Being true to myself has often led to rejection. Friendships thin out. Relationships become fragile. Difference unsettles people, and unease quickly turns into judgement. This becomes even sharper when art is involved—especially visual work. Imagery carries weight. Symbolism lingers. People project fear and intent onto what they don’t understand, particularly when the work drifts into darker, mythic, or unsettling territories.
I’m deeply aware of this. Sometimes painfully so. I sense reactions before they’re spoken. Especially from rigid belief systems or cultural frameworks that fear ambiguity, shadow, or the unknown. Horror, for me, isn’t about provocation or shock. It’s about honesty—about exploring the shadow without denying the light.

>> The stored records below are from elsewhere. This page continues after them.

/-- **The coset of `k ∈ Iw` modulo `Iw ∩ P_s Iw P_s⁻¹` is read off the residue `k_{ij} ∕ k_{jj} mod 𝓂`** (`s = (i, i+1)`): for `y ∈ 𝒪`,
`u_{ij}(y)⁻¹ k ∈ Iw ∩ P_s Iw P_s⁻¹ ↔ residue (k_{ij}) = residue (y) · residue (k_{jj})`. [cite: IwahoriMatsumoto1965, §3] -/
theorem transvectionUnit_inv_mul_mem_inf_iff {i j : Fin n} (hij : (j : ℕ) = i + 1) {k : GL (Fin n) F} (hk : k ∈ iwahoriGL n F)
    {y : F} (hy : y ∈ 𝒪[F]) :
    (transvectionUnit i j (Fin.ne_of_lt (Fin.lt_def.2 (by omega))) y)⁻¹ * k ∈
        iwahoriGL n F ⊓ (iwahoriGL n F).map (MulAut.conj (permGL (Equiv.swap i j) : GL (Fin n) F)).toMonoidHom ↔
      IsLocalRing.residue 𝒪[F] ⟨(k : Matrix (Fin n) (Fin n) F) i j, apply_mem_integer_of_mem_glInt (iwahoriGL_le_glInt n F hk) i j⟩ =
        IsLocalRing.residue 𝒪[F] ⟨y, hy⟩ * IsLocalRing.residue 𝒪[F] ⟨(k : Matrix (Fin n) (Fin n) F) j j, apply_mem_integer_of_mem_glInt (iwahoriGL_le_glInt n F hk) j j⟩ := by
  have hij' : i < j := Fin.lt_def.2 (by omega)
  have hmem : (transvectionUnit i j hij'.ne y)⁻¹ * k ∈ iwahoriGL n F :=
    mul_mem (inv_mem (transvectionUnit_mem_iwahori hij' hy)) hk
  rw [mem_inf_map_conj_iff, and_iff_right hmem, conj_swap_mem_iwahori_iff hij hmem, transvectionUnit_inv_mul_apply,
    ← residue_eq_zero_iff_valuation_lt_one ⟨_, sub_mem (apply_mem_integer_of_mem_glInt (iwahoriGL_le_glInt n F hk) i j)
      (mul_mem hy (apply_mem_integer_of_mem_glInt (iwahoriGL_le_glInt n F hk) j j))⟩]
  have hsub : (⟨(k : Matrix (Fin n) (Fin n) F) i j - y * (k : Matrix (Fin n) (Fin n) F) j j, sub_mem (apply_mem_integer_of_mem_glInt (iwahoriGL_le_glInt n F hk) i j)
      (mul_mem hy (apply_mem_integer_of_mem_glInt (iwahoriGL_le_glInt n F hk) j j))⟩ : 𝒪[F]) =
      ⟨(k : Matrix (Fin n) (Fin n) F) i j, apply_mem_integer_of_mem_glInt (iwahoriGL_le_glInt n F hk) i j⟩ -
        ⟨y, hy⟩ * ⟨(k : Matrix (Fin n) (Fin n) F) j j, apply_mem_integer_of_mem_glInt (iwahoriGL_le_glInt n F hk) j j⟩ := rfl
  rw [hsub, map_sub, map_mul, sub_eq_zero]

open scoped Classical in
/-- **`R₀ = {u_{i,i+1}(x̃) : x ∈ 𝓀}` IS A LEFT TRANSVERSAL OF `Iw ∕ (Iw ∩ P_s Iw P_s⁻¹)`** (★ `IsLeftTransversal`): the `q = |𝓀|` left `Iw`-cosets in `Iw s Iw`.
[cite: IwahoriMatsumoto1965, §3 (Prop. 3.2)] [cite: BruhatTits1972, (4.4.3)] -/
theorem isLeftTransversal_iwahori_swap [Fintype 𝓀[F]] {i j : Fin n} (hij : (j : ℕ) = i + 1) :
    IsLeftTransversal (iwahoriGL n F)
      (iwahoriGL n F ⊓ (iwahoriGL n F).map (MulAut.conj (permGL (Equiv.swap i j) : GL (Fin n) F)).toMonoidHom)
      (Finset.univ.image fun a : 𝓀[F] => transvectionUnit i j (Fin.ne_of_lt (Fin.lt_def.2 (by omega))) ((liftRes a : 𝒪[F]) : F)) := by
  classical
  have hij' : i < j := Fin.lt_def.2 (by omega)
  refine ⟨fun r hr => ?_, fun k hk => ?_⟩
  · obtain ⟨a, -, rfl⟩ := Finset.mem_image.1 hr
    exact transvectionUnit_mem_iwahori hij' (liftRes a).2
  · -- the residue `a₀ = k̄_{ij} ∕ k̄_{jj}` (the denominator is a unit)
    have hjj : IsLocalRing.residue 𝒪[F] ⟨(k : Matrix (Fin n) (Fin n) F) j j, apply_mem_integer_of_mem_glInt (iwahoriGL_le_glInt n F hk) j j⟩ ≠ 0 := by
      rw [Ne, residue_eq_zero_iff_valuation_lt_one, not_lt]
      exact (valuation_apply_diag_eq_one_of_mem_iwahori hk j).ge
    set a₀ := IsLocalRing.residue 𝒪[F] ⟨(k : Matrix (Fin n) (Fin n) F) i j, apply_mem_integer_of_mem_glInt (iwahoriGL_le_glInt n F hk) i j⟩ *
      (IsLocalRing.residue 𝒪[F] ⟨(k : Matrix (Fin n) (Fin n) F) j j, apply_mem_integer_of_mem_glInt (iwahoriGL_le_glInt n F hk) j j⟩)⁻¹ with ha₀
    have key : ∀ a : 𝓀[F], (transvectionUnit i j hij'.ne ((liftRes a : 𝒪[F]) : F))⁻¹ * k ∈
        iwahoriGL n F ⊓ (iwahoriGL n F).map (MulAut.conj (permGL (Equiv.swap i j) : GL (Fin n) F)).toMonoidHom ↔ a = a₀ := by
      intro a
      rw [transvectionUnit_inv_mul_mem_inf_iff hij hk (liftRes a).2]
      have : IsLocalRing.residue 𝒪[F] ⟨((liftRes a : 𝒪[F]) : F), (liftRes a).2⟩ = a := by
        rw [Subtype.coe_eta]; exact residue_liftRes a
      rw [this, ha₀, eq_mul_inv_iff_mul_eq₀ hjj]
      exact eq_comm
    refine ⟨transvectionUnit i j hij'.ne ((liftRes a₀ : 𝒪[F]) : F), ⟨Finset.mem_image.2 ⟨a₀, Finset.mem_univ _, rfl⟩, (key a₀).2 rfl⟩, ?_⟩
    rintro r ⟨hr, hrk⟩
    obtain ⟨a, -, rfl⟩ := Finset.mem_image.1 hr
    rw [(key a).1 hrk]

Even in how I dress, this tension plays out daily. Since I began wearing clothing that reflects my inner world—darker, more symbolic, more aligned with the visual language of my work—I’ve become something people notice. Sometimes that curiosity turns into warmth and unexpected compliments. Other times it becomes laughter, mocking, or thinly veiled discomfort. You feel yourself being scanned, assessed, placed into a story that often has nothing to do with who you actually are.
For someone highly sensitive to the world around them, these shifting reactions can be overwhelming. Socialising becomes a constant negotiation—reading rooms, managing projections, absorbing atmospheres. The same trait that allows me to create deeply also leaves me exposed.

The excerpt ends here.